--- START ---

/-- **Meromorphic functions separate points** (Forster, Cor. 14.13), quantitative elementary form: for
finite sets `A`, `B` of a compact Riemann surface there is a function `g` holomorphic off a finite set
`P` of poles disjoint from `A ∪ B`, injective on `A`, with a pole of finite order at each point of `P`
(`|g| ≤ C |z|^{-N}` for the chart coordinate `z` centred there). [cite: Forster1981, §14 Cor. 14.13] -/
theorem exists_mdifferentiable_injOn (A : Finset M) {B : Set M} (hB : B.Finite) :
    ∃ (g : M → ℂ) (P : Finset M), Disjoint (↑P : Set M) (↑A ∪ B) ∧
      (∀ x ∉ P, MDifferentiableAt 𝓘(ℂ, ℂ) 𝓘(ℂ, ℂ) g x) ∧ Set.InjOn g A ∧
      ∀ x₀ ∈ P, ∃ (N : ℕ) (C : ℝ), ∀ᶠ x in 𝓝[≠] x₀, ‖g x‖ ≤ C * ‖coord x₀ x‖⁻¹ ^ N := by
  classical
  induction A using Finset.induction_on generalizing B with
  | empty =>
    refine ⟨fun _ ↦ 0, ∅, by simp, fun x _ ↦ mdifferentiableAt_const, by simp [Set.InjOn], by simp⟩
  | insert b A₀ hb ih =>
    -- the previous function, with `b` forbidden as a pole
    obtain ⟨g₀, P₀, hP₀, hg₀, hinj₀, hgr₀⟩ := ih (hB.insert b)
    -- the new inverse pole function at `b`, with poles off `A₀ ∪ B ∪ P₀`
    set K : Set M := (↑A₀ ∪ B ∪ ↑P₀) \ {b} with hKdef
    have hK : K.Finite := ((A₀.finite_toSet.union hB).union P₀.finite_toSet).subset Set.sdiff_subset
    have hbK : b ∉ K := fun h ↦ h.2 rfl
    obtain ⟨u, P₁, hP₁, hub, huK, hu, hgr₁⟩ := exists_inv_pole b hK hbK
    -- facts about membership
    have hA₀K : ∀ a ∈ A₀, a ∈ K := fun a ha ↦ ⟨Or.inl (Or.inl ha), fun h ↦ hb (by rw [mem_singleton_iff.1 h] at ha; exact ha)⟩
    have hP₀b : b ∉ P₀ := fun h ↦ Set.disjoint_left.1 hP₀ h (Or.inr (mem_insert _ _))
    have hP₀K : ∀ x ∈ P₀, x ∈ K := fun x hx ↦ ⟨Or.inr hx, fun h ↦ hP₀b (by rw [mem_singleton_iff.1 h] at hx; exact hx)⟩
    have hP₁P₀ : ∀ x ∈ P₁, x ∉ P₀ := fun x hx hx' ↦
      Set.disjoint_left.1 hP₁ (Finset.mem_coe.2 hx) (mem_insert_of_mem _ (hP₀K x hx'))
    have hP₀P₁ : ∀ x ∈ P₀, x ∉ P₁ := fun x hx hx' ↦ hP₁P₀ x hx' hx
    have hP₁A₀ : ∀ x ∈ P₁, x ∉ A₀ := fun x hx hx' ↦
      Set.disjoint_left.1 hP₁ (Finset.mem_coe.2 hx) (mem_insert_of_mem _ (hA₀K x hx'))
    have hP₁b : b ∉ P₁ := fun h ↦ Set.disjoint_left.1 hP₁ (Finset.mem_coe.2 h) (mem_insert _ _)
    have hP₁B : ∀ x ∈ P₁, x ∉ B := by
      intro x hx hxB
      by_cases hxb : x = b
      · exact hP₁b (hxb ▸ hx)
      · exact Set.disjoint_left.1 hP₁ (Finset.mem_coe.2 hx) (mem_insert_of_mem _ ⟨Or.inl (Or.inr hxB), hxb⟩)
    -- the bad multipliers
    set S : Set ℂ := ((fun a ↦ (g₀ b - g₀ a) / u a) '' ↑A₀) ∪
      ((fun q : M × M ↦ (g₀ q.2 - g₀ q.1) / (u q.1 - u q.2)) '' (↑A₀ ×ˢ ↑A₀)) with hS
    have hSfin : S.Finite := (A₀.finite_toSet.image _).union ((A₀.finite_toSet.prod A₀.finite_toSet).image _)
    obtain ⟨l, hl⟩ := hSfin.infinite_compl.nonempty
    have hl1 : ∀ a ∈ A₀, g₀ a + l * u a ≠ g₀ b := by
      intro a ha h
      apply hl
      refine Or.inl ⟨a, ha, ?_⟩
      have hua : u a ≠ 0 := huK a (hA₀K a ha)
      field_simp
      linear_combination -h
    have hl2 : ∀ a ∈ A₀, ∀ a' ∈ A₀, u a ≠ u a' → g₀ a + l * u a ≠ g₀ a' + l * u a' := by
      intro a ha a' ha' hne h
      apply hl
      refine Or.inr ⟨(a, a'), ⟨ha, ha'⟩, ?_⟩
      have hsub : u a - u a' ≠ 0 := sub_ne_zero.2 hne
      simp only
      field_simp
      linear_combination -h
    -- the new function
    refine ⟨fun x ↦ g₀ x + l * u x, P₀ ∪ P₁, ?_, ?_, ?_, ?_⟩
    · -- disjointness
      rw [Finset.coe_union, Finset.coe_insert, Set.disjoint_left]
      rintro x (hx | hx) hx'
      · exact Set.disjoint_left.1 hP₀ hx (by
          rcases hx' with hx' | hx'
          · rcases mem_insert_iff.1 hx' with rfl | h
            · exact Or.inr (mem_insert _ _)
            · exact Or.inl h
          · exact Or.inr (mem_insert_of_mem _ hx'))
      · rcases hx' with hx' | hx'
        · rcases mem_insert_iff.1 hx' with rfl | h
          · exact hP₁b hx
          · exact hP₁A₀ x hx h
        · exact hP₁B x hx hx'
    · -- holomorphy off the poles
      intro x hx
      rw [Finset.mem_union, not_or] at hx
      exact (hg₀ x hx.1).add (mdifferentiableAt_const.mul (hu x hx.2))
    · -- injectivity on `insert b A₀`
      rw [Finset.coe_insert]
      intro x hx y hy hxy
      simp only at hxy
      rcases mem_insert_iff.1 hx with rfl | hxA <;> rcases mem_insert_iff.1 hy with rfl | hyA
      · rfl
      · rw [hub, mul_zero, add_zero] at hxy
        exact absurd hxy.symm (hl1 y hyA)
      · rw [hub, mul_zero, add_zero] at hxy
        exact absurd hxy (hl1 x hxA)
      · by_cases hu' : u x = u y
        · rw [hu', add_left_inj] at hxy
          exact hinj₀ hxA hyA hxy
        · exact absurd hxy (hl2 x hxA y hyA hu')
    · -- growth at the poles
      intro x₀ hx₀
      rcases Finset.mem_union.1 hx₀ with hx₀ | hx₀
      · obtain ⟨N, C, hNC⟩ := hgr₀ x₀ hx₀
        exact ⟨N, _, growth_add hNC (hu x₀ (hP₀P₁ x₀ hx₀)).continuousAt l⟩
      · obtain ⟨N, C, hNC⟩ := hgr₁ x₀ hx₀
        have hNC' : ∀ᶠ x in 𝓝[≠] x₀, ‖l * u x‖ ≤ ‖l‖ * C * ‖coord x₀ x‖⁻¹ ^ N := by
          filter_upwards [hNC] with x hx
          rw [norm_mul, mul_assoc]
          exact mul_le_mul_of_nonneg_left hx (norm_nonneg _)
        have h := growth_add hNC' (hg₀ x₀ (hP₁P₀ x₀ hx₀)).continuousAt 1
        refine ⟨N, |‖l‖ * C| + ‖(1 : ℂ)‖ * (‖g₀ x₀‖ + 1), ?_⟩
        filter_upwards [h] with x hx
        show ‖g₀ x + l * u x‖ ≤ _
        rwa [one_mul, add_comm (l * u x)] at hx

--- END ---

■ Instructions for the task: With the line that has "obtain ⟨g₀, P₀, hP₀, hg₀, hinj₀, hgr₀⟩" as the first and the line that has "have hP₀b : b" as the last, repeat exactly that run of lines above and no more.

■ Written answer:
    obtain ⟨g₀, P₀, hP₀, hg₀, hinj₀, hgr₀⟩ := ih (hB.insert b)
    -- the new inverse pole function at `b`, with poles off `A₀ ∪ B ∪ P₀`
    set K : Set M := (↑A₀ ∪ B ∪ ↑P₀) \ {b} with hKdef
    have hK : K.Finite := ((A₀.finite_toSet.union hB).union P₀.finite_toSet).subset Set.sdiff_subset
    have hbK : b ∉ K := fun h ↦ h.2 rfl
    obtain ⟨u, P₁, hP₁, hub, huK, hu, hgr₁⟩ := exists_inv_pole b hK hbK
    -- facts about membership
    have hA₀K : ∀ a ∈ A₀, a ∈ K := fun a ha ↦ ⟨Or.inl (Or.inl ha), fun h ↦ hb (by rw [mem_singleton_iff.1 h] at ha; exact ha)⟩
    have hP₀b : b ∉ P₀ := fun h ↦ Set.disjoint_left.1 hP₀ h (Or.inr (mem_insert _ _))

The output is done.